Comment faire ? Tout d’abord, il est primordial de laver le riz (plus le riz sera rincé, moins il sera collant car il y aura moins d’amidon). Ensuite, mettez le riz dans une casserole, ajoutez l’eau, remuez pour séparer les grains de riz, puis couvrez. Attention, à ne remuer le riz qu’une seule fois avant la cuisson ! Etape suivante : portez l’eau à ébullition pendant 5 min. environ puis baissez le feu au minimum et laissez cuire encore 5 min. Eteignez le feu, enlevez le couvercle et laissez sécher à l’air libre (si vous aimez le riz bien sec comme moi !) sinon, vous pouvez laisser le couvercle et le riz continuera à cuire hors du feu.
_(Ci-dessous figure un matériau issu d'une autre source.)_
import Summits.BirchSwinnertonDyer.BirchSwinnertonDyer.Theorems.ManinLocalTwoThreeManinPrimeToAdditiveFiveLeReducibleResidueSharp
import Summits.BirchSwinnertonDyer.BirchSwinnertonDyer.Theorems.ManinLocalTwoThreeManinPrimeToAdditiveFiveLeReducibleResidueThirteenStub
import HarnessLib

/-!
# Route `ManinLocalTwoThree`, residual crux C5 `ManinPrimeToAdditiveFiveLe`
# (stmt-BirchSwinnertonDyer-22969), line `upper_anchor`: **THE LINE LEDGER on the sharpened cores —
# C5 BY NAME ⟸ six printed facts {F″, ČNS 1.2, Cremona ≤ 5·10⁵, Edixhoven Thm. 3 ×2, Mazur's X₀(p) list}
# ∧ one registered open crux {KP57} ∧ two explicit open cores {RED(57)♯, RED(13)♯}**

Allocation ζ4 of the lead bsd-line-ml23-c5-p1 (gen 2; HOME INBOX 2026-08-28T06:52:11Z / 07:21:45Z).
Composition of three landed helpers:
* the width seat's `maninPrimeToAdditiveFiveLe_of_kato57_print_of_kp57_of_sharpCores` (p612504):
  C5 ⟸ {F″, ČNS, Cremona, EdK, EdG} ∧ KP57 ∧ RED(57)♯ ∧ RED(11)♯;
* the lead's `coreRED11_of_mazurJ_of_coreRED13` (p612408): RED(11) ⟸ MazurJ ∧ RED(13) — Mazur 1978
  Thm. 1 with the eleven `j`-invariants of the non-cuspidal rational points of `X₀(p)`,
  `p ∈ {11, 17, 19, 37, 43, 67, 163}` (cite-only fact
  `Literature.NumberTheory.EllipticCurves.mazur_j_mem_of_not_hasIrreducibleModPGaloisRep_of_eleven_le`,
  p611848), contradicts «additive ∧ (G)-ordinary ∧ `ord_p Δ_min ≤ 4`» at every `p > 7` other than `13`;
* the lead's Cremona cut on RED(13), `coreRED13_of_cremona_of_coreRED13sharp` (sequel
  `…ReducibleResidueThirteenStub`): RED(13) ⟸ Cremona ∧ RED(13)♯, the clause `500000 < N(W)` appended
  LAST (same convention as `coreRED11_of_cremona_of_coreRED11sharp` of p612504).

RESULT: `reducibleTwistMinimal_of_print_mazurJ_of_sharpCores` — the registered stub 2
`stub_reducibleTwistMinimal` VERBATIM ⟸ EdK ∧ EdG ∧ ČNS ∧ Cremona ∧ MazurJ ∧ RED(57)♯ ∧ RED(13)♯ — and
`maninPrimeToAdditiveFiveLe_of_kato57_print_mazurJ_of_kp57_of_sharpCores` — **crux C5
`Summit.BirchSwinnertonDyer.BirchSwinnertonDyer.Theses.ManinLocalTwoThree.ManinPrimeToAdditiveFiveLe` BY NAME
⟸ F″ ∧ ČNS ∧ Cremona ∧ EdK ∧ EdG ∧ MazurJ ∧ KP57 ∧ RED(57)♯ ∧ RED(13)♯**, where, on globally twist-minimal
classes with a conductor-level lattice-optimal datum `D`, `E[p]` reducible and `p² ∣ N(W) > 5·10⁵`:
* RED(57)♯: `p ∈ {5, 7}`, no `Iₙ*` fibre at `p` (Kodaira II/III/IV/IV*/III*/II*), `p ∣ deg φ` ⟹ `p ∤ c(D)`;
* RED(13)♯: `p = 13`, `ord_13 Δ_min ≤ 4` (Kodaira II/III/IV), the (G)-ordinary `∃`-clause, `13 ∣ deg φ`
  ⟹ `13 ∤ c(D)` (the `X₀(13)` family; in Cremona's range it is met only below `5·10⁵`, hence empty by clause).

HONEST STATUS: conditional-result (`--supports … --as helper`); closes nothing. The six facts are
statement-only cite-only tree facts (F″ a DERIVED READING of Kato 2004 + Kim–Nakamura 2020 +
Kosters–Pannekoek 2017 with a referee flag; ČNS 2024 Thm. 1.2; Cremona's table `|c| = 1` for
`N ≤ 5·10⁵`; Edixhoven 1991 Thm. 3 in two halves; Mazur 1978 Thm. 1 + `X₀(p)(ℚ)` `j`-list), KP57 is the
registered open crux stmt-BirchSwinnertonDyer-23810 of route `EdixhovenFibreFiveSeven`, and the two
sharpened cores are OPEN mathematics beyond the tables with no lever in the tree or in print. Nothing here
proves BSD, Manin's conjecture or C5. Seat bsd-line-ml23-c5-p1-w2 (width prover, gen 2).

References: [Kato2004Asterisque] (8.1.3), Thm. 9.7; [KimNakamura2020] Cor. 2.4; [KostersPannekoek2017]
Thm. 1; [EdixhovenManin1991] Thm. 3; [CesnaviciusNeururerSaha2023] Thm. 1.2, §1 p. 2;
[Cremona2022ManinConstants]; [Mazur1978] Thm. 1; [LozanoRobledo2013MathAnn] Table 4; [Chiloyan2024]
Lemmas 8.6, 8.7.
-/

set_option autoImplicit false
-- the Theorems namespace of this sub repeats the summit name by design (D-0017 nested layout)
set_option linter.dupNamespace false

noncomputable section

open scoped Classical NumberField

namespace Summit.BirchSwinnertonDyer.BirchSwinnertonDyer.Theorems

open WeierstrassCurve IsDedekindDomain NumberField
  Literature.NumberTheory.EllipticCurves Literature.NumberTheory.EllipticCurves.ModularForms
  Literature.NumberTheory.EllipticCurves.Rank1Residual
  Summit.BirchSwinnertonDyer.Rank1Residual.ManinAdditive
  Summit.BirchSwinnertonDyer.Rank1Residual.Additive
  Summit.BirchSwinnertonDyer.BirchSwinnertonDyer.Theses.EdixhovenFibreFiveSeven

/-! ## Stub 2 and C5 on the sharpened cores -/

/-- **STUB 2 `stub_reducibleTwistMinimal` of line `upper_anchor` (registered signature VERBATIM as the
conclusion) ⟸ Edixhoven Thm. 3 ×2 (`hEdK`, `hEdG`) ∧ ČNS Thm. 1.2 (`hCNS`) ∧ Cremona ≤ 5·10⁵ (`h500k`) ∧
Mazur's `X₀(p)` list (`hJ`) ∧ the two SHARPENED open cores RED(57)♯ (`h57s`) and RED(13)♯ (`h13s`).**
Proof: the width seat's gen-1 `reducibleTwistMinimal_of_edixhoven_cns_of_cores` (p608852) fed with
`coreRED57_of_cns_cremona_of_coreRED57sharp` (p612504) and the lead's `coreRED11_of_mazurJ_of_coreRED13`
(p612408) ∘ the lead's `coreRED13_of_cremona_of_coreRED13sharp`. Conditional-result; the registered stub stays `sorry` in the skeleton.
[cite: EdixhovenManin1991, Thm. 3] [cite: CesnaviciusNeururerSaha2023, Thm. 1.2 and §1 p. 2]
[cite: Mazur1978, Thm. 1] -/
theorem reducibleTwistMinimal_of_print_mazurJ_of_sharpCores
    (hEdK : edixhoven_not_dvd_maninConstant_of_kodairaSymbol_ne)
    (hEdG : edixhoven_not_dvd_maninConstant_of_not_potentiallyGoodOrdinary)
    (hCNS : cesnaviciusNeururerSaha_padicVal_maninConstant_le_modularDegree)
    (h500k : cremona_abs_maninConstant_eq_one_of_level_le_500000)
    (hJ : mazur_j_mem_of_not_hasIrreducibleModPGaloisRep_of_eleven_le)
    (h57s : mazur_not_dvd_maninConstant_of_odd → abbesUllmo_not_dvd_maninConstant_of_not_dvd_level →
      cesnavicius_not_two_dvd_maninConstant_of_two_dvd_level → exists_isNewformOf →
      ∀ (W : WeierstrassCurve ℚ) [W.IsElliptic] [W.IsGloballyMinimal] [NeZero (W.conductorNorm ℤ)]
        (D : ModularParametrizationData W (W.conductorNorm ℤ)),
        IsLatticeOptimal D → ∀ (p : ℕ) (hp : p.Prime), (p = 5 ∨ p = 7) → p ^ 2 ∣ W.conductorNorm ℤ →
        ¬ (∃ (W' : WeierstrassCurve ℚ) (q : ℕ), W'.IsElliptic ∧ W'.IsGloballyMinimal ∧ q.Prime ∧
            q ≠ 2 ∧ q ^ 2 ∣ W.conductorNorm ℤ ∧
            IsIsogenous W (W'.quadraticTwist (((-1 : ℤ) ^ (q / 2) * q : ℤ) : ℚ)) ∧
            ¬ q ^ 2 ∣ W'.conductorNorm ℤ) →
        ¬ (∃ (W' : WeierstrassCurve ℚ) (d : ℤ), W'.IsElliptic ∧ W'.IsGloballyMinimal ∧
            (d = -1 ∨ d = 2 ∨ d = -2) ∧ 2 ^ 2 ∣ W.conductorNorm ℤ ∧
            IsIsogenous W (W'.quadraticTwist (d : ℚ)) ∧ ¬ 2 ^ 2 ∣ W'.conductorNorm ℤ) →
        ¬ W.HasIrreducibleModPGaloisRep p →
        500000 < W.conductorNorm ℤ →
        p ∣ D.modularDegree →
        (∀ n : ℕ, W.kodairaSymbolAt ((Rat.HeightOneSpectrum.primesEquiv (R := ℤ)).symm ⟨p, hp⟩) ≠
          .Istar n) →
        ¬ (p : ℤ) ∣ D.maninConstant)
    (h13s : mazur_not_dvd_maninConstant_of_odd → abbesUllmo_not_dvd_maninConstant_of_not_dvd_level →
      cesnavicius_not_two_dvd_maninConstant_of_two_dvd_level → exists_isNewformOf →
      ∀ (W : WeierstrassCurve ℚ) [W.IsElliptic] [W.IsGloballyMinimal] [NeZero (W.conductorNorm ℤ)]
        (D : ModularParametrizationData W (W.conductorNorm ℤ)),
        IsLatticeOptimal D → ∀ p : ℕ, p.Prime → p = 13 → p ^ 2 ∣ W.conductorNorm ℤ →
        ¬ (∃ (W' : WeierstrassCurve ℚ) (q : ℕ), W'.IsElliptic ∧ W'.IsGloballyMinimal ∧ q.Prime ∧
            q ≠ 2 ∧ q ^ 2 ∣ W.conductorNorm ℤ ∧
            IsIsogenous W (W'.quadraticTwist (((-1 : ℤ) ^ (q / 2) * q : ℤ) : ℚ)) ∧
            ¬ q ^ 2 ∣ W'.conductorNorm ℤ) →
        ¬ (∃ (W' : WeierstrassCurve ℚ) (d : ℤ), W'.IsElliptic ∧ W'.IsGloballyMinimal ∧
            (d = -1 ∨ d = 2 ∨ d = -2) ∧ 2 ^ 2 ∣ W.conductorNorm ℤ ∧
            IsIsogenous W (W'.quadraticTwist (d : ℚ)) ∧ ¬ 2 ^ 2 ∣ W'.conductorNorm ℤ) →
        ¬ W.HasIrreducibleModPGaloisRep p →
        padicValInt p W.minimalDiscriminantInt ≤ 4 →
        (∃ (L : Type) (_ : Field L) (_ : NumberField L) (_ : IsCyclotomicExtension {p} ℚ L)
            (F : IntermediateField ℚ L),
            ∀ w : HeightOneSpectrum (𝓞 F), (p : 𝓞 F) ∈ w.asIdeal →
              (W.baseChange F).HasGoodReductionAt w ∧ (W.baseChange F).HasUnitRootAt w) →
        p ∣ D.modularDegree →
        500000 < W.conductorNorm ℤ →
        ¬ (p : ℤ) ∣ D.maninConstant) :
    mazur_not_dvd_maninConstant_of_odd → abbesUllmo_not_dvd_maninConstant_of_not_dvd_level →
    cesnavicius_not_two_dvd_maninConstant_of_two_dvd_level → exists_isNewformOf →
    ∀ (W : WeierstrassCurve ℚ) [W.IsElliptic] [W.IsGloballyMinimal] [NeZero (W.conductorNorm ℤ)]
      (D : ModularParametrizationData W (W.conductorNorm ℤ)),
      IsLatticeOptimal D → ∀ p : ℕ, p.Prime → 5 ≤ p → p ^ 2 ∣ W.conductorNorm ℤ →
      ¬ (∃ (W' : WeierstrassCurve ℚ) (q : ℕ), W'.IsElliptic ∧ W'.IsGloballyMinimal ∧ q.Prime ∧
          q ≠ 2 ∧ q ^ 2 ∣ W.conductorNorm ℤ ∧
          IsIsogenous W (W'.quadraticTwist (((-1 : ℤ) ^ (q / 2) * q : ℤ) : ℚ)) ∧
          ¬ q ^ 2 ∣ W'.conductorNorm ℤ) →
      ¬ (∃ (W' : WeierstrassCurve ℚ) (d : ℤ), W'.IsElliptic ∧ W'.IsGloballyMinimal ∧
          (d = -1 ∨ d = 2 ∨ d = -2) ∧ 2 ^ 2 ∣ W.conductorNorm ℤ ∧
          IsIsogenous W (W'.quadraticTwist (d : ℚ)) ∧ ¬ 2 ^ 2 ∣ W'.conductorNorm ℤ) →
      ¬ W.HasIrreducibleModPGaloisRep p →
      ¬ (p : ℤ) ∣ D.maninConstant :=
  reducibleTwistMinimal_of_edixhoven_cns_of_cores hEdK hEdG hCNS
    (coreRED57_of_cns_cremona_of_coreRED57sharp hCNS h500k h57s)
    (coreRED11_of_mazurJ_of_coreRED13 hJ (coreRED13_of_cremona_of_coreRED13sharp h500k h13s))

/-- **C5 `ManinPrimeToAdditiveFiveLe` BY NAME ⟸ six printed facts + KP57 + two SHARPENED open cores**
(THE LINE LEDGER of `upper_anchor` after gen 2; conditional-result, C5 is NOT proved): Kato F″ (`hK57`),
ČNS Thm. 1.2 (`hCNS`), Cremona ≤ 5·10⁵ (`h500k`), Edixhoven Thm. 3 Kodaira half (`hEdK`) and ordinarity
half (`hEdG`), Mazur 1978 Thm. 1 + `X₀(p)(ℚ)` `j`-list (`hJ`); the registered crux KP57 BY NAME
(`hKP57`); cores RED(57)♯ (`h57s`) and RED(13)♯ (`h13s`). Proof: p612504 with its RED(11)♯ input
produced from `hJ`, `h500k`, `h13s` by the lead's p612408 and `coreRED13_of_cremona_of_coreRED13sharp`
(RED(11) trivially implies RED(11)♯).
[cite: Kato2004Asterisque, (8.1.3) (p. 180), Thm. 9.7 (p. 189)] [cite: KimNakamura2020, Cor. 2.4]
[cite: KostersPannekoek2017, Thm. 1 and Cor. 2] [cite: EdixhovenManin1991, Thm. 3]
[cite: CesnaviciusNeururerSaha2023, Thm. 1.2 and §1 p. 2] [cite: Mazur1978, Thm. 1] -/
theorem maninPrimeToAdditiveFiveLe_of_kato57_print_mazurJ_of_kp57_of_sharpCores
    (hK57 : kato_neron_isIntegral_twistedSymbolSum_of_additive_five_le)
    (hCNS : cesnaviciusNeururerSaha_padicVal_maninConstant_le_modularDegree)
    (h500k : cremona_abs_maninConstant_eq_one_of_level_le_500000)
    (hEdK : edixhoven_not_dvd_maninConstant_of_kodairaSymbol_ne)
    (hEdG : edixhoven_not_dvd_maninConstant_of_not_potentiallyGoodOrdinary)
    (hJ : mazur_j_mem_of_not_hasIrreducibleModPGaloisRep_of_eleven_le)
    (hKP57 : KPResidueManinUnitFiveSeven)
    (h57s : mazur_not_dvd_maninConstant_of_odd → abbesUllmo_not_dvd_maninConstant_of_not_dvd_level →
      cesnavicius_not_two_dvd_maninConstant_of_two_dvd_level → exists_isNewformOf →
      ∀ (W : WeierstrassCurve ℚ) [W.IsElliptic] [W.IsGloballyMinimal] [NeZero (W.conductorNorm ℤ)]
        (D : ModularParametrizationData W (W.conductorNorm ℤ)),
        IsLatticeOptimal D → ∀ (p : ℕ) (hp : p.Prime), (p = 5 ∨ p = 7) → p ^ 2 ∣ W.conductorNorm ℤ →
        ¬ (∃ (W' : WeierstrassCurve ℚ) (q : ℕ), W'.IsElliptic ∧ W'.IsGloballyMinimal ∧ q.Prime ∧
            q ≠ 2 ∧ q ^ 2 ∣ W.conductorNorm ℤ ∧
            IsIsogenous W (W'.quadraticTwist (((-1 : ℤ) ^ (q / 2) * q : ℤ) : ℚ)) ∧
            ¬ q ^ 2 ∣ W'.conductorNorm ℤ) →
        ¬ (∃ (W' : WeierstrassCurve ℚ) (d : ℤ), W'.IsElliptic ∧ W'.IsGloballyMinimal ∧
            (d = -1 ∨ d = 2 ∨ d = -2) ∧ 2 ^ 2 ∣ W.conductorNorm ℤ ∧
            IsIsogenous W (W'.quadraticTwist (d : ℚ)) ∧ ¬ 2 ^ 2 ∣ W'.conductorNorm ℤ) →
        ¬ W.HasIrreducibleModPGaloisRep p →
        500000 < W.conductorNorm ℤ →
        p ∣ D.modularDegree →
        (∀ n : ℕ, W.kodairaSymbolAt ((Rat.HeightOneSpectrum.primesEquiv (R := ℤ)).symm ⟨p, hp⟩) ≠
          .Istar n) →
        ¬ (p : ℤ) ∣ D.maninConstant)
    (h13s : mazur_not_dvd_maninConstant_of_odd → abbesUllmo_not_dvd_maninConstant_of_not_dvd_level →
      cesnavicius_not_two_dvd_maninConstant_of_two_dvd_level → exists_isNewformOf →
      ∀ (W : WeierstrassCurve ℚ) [W.IsElliptic] [W.IsGloballyMinimal] [NeZero (W.conductorNorm ℤ)]
        (D : ModularParametrizationData W (W.conductorNorm ℤ)),
        IsLatticeOptimal D → ∀ p : ℕ, p.Prime → p = 13 → p ^ 2 ∣ W.conductorNorm ℤ →
        ¬ (∃ (W' : WeierstrassCurve ℚ) (q : ℕ), W'.IsElliptic ∧ W'.IsGloballyMinimal ∧ q.Prime ∧
            q ≠ 2 ∧ q ^ 2 ∣ W.conductorNorm ℤ ∧
            IsIsogenous W (W'.quadraticTwist (((-1 : ℤ) ^ (q / 2) * q : ℤ) : ℚ)) ∧
            ¬ q ^ 2 ∣ W'.conductorNorm ℤ) →
        ¬ (∃ (W' : WeierstrassCurve ℚ) (d : ℤ), W'.IsElliptic ∧ W'.IsGloballyMinimal ∧
            (d = -1 ∨ d = 2 ∨ d = -2) ∧ 2 ^ 2 ∣ W.conductorNorm ℤ ∧
            IsIsogenous W (W'.quadraticTwist (d : ℚ)) ∧ ¬ 2 ^ 2 ∣ W'.conductorNorm ℤ) →
        ¬ W.HasIrreducibleModPGaloisRep p →
        padicValInt p W.minimalDiscriminantInt ≤ 4 →
        (∃ (L : Type) (_ : Field L) (_ : NumberField L) (_ : IsCyclotomicExtension {p} ℚ L)
            (F : IntermediateField ℚ L),
            ∀ w : HeightOneSpectrum (𝓞 F), (p : 𝓞 F) ∈ w.asIdeal →
              (W.baseChange F).HasGoodReductionAt w ∧ (W.baseChange F).HasUnitRootAt w) →
        p ∣ D.modularDegree →
        500000 < W.conductorNorm ℤ →
        ¬ (p : ℤ) ∣ D.maninConstant) :
    Summit.BirchSwinnertonDyer.BirchSwinnertonDyer.Theses.ManinLocalTwoThree.ManinPrimeToAdditiveFiveLe := by
  refine maninPrimeToAdditiveFiveLe_of_kato57_print_of_kp57_of_sharpCores hK57 hCNS h500k hEdK hEdG hKP57
    h57s ?_
  -- RED(11)♯ ⟸ RED(11) ⟸ MazurJ ∧ RED(13) ⟸ MazurJ ∧ Cremona ∧ RED(13)♯
  intro hM hAU hC hnf W _ _ _ D hD p hp h7 hpN hodd hdy hred hlow hGo hdeg _hN
  exact coreRED11_of_mazurJ_of_coreRED13 hJ (coreRED13_of_cremona_of_coreRED13sharp h500k h13s) hM hAU hC
    hnf W D hD p hp h7 hpN hodd hdy hred hlow hGo hdeg

end Summit.BirchSwinnertonDyer.BirchSwinnertonDyer.Theorems

end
Le riz sera moelleux et moins ferme.
Ce mode de cuisson n’est valable que pour le riz blanc. Pour le riz complet, c’est le même procédé, mais le temps de cuisson est plus long, comptez 20 à 30 min. Pour le riz pilaf, faites d’abord frire le riz, une fois qu’il devient translucide, ajoutez l’eau, baissez le feu et laissez cuire une dizaine de minutes.